Exercise material:
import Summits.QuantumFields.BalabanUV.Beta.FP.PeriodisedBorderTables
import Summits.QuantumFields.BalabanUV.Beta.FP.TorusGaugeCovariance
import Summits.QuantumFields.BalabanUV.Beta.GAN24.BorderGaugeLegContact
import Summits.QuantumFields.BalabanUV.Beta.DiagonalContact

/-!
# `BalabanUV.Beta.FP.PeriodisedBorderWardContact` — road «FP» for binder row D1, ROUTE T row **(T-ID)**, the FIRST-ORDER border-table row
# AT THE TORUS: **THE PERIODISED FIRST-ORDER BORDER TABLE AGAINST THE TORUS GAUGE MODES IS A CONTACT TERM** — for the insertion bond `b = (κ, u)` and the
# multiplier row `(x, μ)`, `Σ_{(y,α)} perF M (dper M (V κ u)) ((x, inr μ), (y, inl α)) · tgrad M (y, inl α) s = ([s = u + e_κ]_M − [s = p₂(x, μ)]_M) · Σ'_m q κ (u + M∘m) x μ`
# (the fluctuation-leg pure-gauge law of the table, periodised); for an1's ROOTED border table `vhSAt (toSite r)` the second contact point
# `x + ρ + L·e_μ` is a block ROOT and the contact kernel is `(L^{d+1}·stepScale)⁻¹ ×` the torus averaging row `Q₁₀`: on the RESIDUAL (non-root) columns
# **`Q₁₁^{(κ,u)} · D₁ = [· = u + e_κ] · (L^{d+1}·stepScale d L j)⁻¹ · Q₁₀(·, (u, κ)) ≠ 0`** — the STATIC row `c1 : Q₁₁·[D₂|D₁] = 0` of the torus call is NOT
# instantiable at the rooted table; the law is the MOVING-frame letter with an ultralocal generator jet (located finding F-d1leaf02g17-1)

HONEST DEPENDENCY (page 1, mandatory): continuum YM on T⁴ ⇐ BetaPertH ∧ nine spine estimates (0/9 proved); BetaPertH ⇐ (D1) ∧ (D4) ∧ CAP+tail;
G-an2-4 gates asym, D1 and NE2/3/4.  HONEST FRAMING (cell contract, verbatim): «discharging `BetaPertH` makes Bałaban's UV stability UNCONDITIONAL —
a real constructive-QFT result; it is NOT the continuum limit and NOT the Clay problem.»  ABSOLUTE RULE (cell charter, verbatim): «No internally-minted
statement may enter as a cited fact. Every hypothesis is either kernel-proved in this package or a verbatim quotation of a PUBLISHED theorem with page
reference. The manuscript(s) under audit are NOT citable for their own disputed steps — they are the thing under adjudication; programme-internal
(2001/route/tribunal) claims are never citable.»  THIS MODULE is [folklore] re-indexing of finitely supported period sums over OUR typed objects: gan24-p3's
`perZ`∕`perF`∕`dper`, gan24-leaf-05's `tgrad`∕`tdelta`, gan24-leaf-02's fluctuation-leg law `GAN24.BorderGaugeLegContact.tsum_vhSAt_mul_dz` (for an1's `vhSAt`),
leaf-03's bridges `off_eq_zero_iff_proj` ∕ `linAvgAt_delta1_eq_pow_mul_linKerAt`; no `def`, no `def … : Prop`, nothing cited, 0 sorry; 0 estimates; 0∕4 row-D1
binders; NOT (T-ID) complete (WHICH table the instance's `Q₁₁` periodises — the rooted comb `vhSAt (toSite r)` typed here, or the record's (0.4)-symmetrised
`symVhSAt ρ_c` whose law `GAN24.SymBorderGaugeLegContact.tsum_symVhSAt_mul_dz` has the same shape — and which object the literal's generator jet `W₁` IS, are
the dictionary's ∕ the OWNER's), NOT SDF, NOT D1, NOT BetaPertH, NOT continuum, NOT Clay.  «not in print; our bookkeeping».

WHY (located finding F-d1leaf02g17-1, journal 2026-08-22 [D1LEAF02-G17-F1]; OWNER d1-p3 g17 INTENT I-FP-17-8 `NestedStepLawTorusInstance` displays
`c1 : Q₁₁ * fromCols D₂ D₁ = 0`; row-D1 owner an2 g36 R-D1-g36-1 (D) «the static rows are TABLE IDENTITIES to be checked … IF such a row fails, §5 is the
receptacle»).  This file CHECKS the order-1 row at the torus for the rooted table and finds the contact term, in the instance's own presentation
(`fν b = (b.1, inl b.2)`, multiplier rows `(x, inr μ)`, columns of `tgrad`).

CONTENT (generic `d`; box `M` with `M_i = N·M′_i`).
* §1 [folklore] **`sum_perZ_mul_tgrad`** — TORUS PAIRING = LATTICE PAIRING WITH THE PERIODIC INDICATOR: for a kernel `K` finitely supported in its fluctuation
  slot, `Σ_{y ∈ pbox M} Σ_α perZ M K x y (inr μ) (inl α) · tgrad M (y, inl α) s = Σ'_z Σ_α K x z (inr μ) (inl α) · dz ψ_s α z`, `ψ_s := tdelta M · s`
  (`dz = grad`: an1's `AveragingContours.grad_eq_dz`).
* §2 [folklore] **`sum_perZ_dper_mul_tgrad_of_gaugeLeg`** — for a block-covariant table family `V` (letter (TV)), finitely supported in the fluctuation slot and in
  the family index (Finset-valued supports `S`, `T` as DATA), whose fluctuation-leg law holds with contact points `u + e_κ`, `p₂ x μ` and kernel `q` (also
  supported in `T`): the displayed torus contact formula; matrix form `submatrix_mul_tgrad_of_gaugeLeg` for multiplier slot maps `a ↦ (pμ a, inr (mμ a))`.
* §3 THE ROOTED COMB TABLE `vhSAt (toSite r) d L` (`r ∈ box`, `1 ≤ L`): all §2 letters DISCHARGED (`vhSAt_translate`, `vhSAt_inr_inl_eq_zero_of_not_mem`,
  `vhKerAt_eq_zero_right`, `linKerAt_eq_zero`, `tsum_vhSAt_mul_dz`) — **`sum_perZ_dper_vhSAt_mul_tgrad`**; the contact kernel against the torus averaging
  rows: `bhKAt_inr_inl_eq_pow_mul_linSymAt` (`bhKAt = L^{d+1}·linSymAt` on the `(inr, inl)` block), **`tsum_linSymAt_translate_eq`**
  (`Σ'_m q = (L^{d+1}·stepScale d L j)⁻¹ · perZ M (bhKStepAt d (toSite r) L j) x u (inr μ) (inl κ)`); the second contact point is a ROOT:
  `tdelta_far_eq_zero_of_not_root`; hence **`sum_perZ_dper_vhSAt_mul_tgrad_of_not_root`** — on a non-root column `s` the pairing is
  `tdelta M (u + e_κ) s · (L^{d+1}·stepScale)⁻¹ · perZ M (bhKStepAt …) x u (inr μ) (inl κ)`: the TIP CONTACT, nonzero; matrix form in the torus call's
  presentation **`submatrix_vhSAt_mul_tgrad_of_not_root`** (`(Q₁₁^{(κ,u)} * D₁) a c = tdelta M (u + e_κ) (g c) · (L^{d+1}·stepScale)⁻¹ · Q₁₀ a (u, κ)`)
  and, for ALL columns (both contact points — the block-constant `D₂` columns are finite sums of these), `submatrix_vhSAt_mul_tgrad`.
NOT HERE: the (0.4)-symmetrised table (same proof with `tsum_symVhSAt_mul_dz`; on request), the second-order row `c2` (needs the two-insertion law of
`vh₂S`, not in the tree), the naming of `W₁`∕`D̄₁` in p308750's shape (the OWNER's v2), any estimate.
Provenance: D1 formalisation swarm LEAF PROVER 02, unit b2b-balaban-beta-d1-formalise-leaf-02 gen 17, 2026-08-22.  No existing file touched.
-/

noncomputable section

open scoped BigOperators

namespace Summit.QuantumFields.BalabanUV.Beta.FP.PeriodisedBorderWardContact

Requirement: Lines from the start of the entries through the one containing "call is NOT" are to be set down again exactly, both ends included.

The answer:
import Summits.QuantumFields.BalabanUV.Beta.FP.PeriodisedBorderTables
import Summits.QuantumFields.BalabanUV.Beta.FP.TorusGaugeCovariance
import Summits.QuantumFields.BalabanUV.Beta.GAN24.BorderGaugeLegContact
import Summits.QuantumFields.BalabanUV.Beta.DiagonalContact

/-!
# `BalabanUV.Beta.FP.PeriodisedBorderWardContact` — road «FP» for binder row D1, ROUTE T row **(T-ID)**, the FIRST-ORDER border-table row
# AT THE TORUS: **THE PERIODISED FIRST-ORDER BORDER TABLE AGAINST THE TORUS GAUGE MODES IS A CONTACT TERM** — for the insertion bond `b = (κ, u)` and the
# multiplier row `(x, μ)`, `Σ_{(y,α)} perF M (dper M (V κ u)) ((x, inr μ), (y, inl α)) · tgrad M (y, inl α) s = ([s = u + e_κ]_M − [s = p₂(x, μ)]_M) · Σ'_m q κ (u + M∘m) x μ`
# (the fluctuation-leg pure-gauge law of the table, periodised); for an1's ROOTED border table `vhSAt (toSite r)` the second contact point
# `x + ρ + L·e_μ` is a block ROOT and the contact kernel is `(L^{d+1}·stepScale)⁻¹ ×` the torus averaging row `Q₁₀`: on the RESIDUAL (non-root) columns
# **`Q₁₁^{(κ,u)} · D₁ = [· = u + e_κ] · (L^{d+1}·stepScale d L j)⁻¹ · Q₁₀(·, (u, κ)) ≠ 0`** — the STATIC row `c1 : Q₁₁·[D₂|D₁] = 0` of the torus call is NOT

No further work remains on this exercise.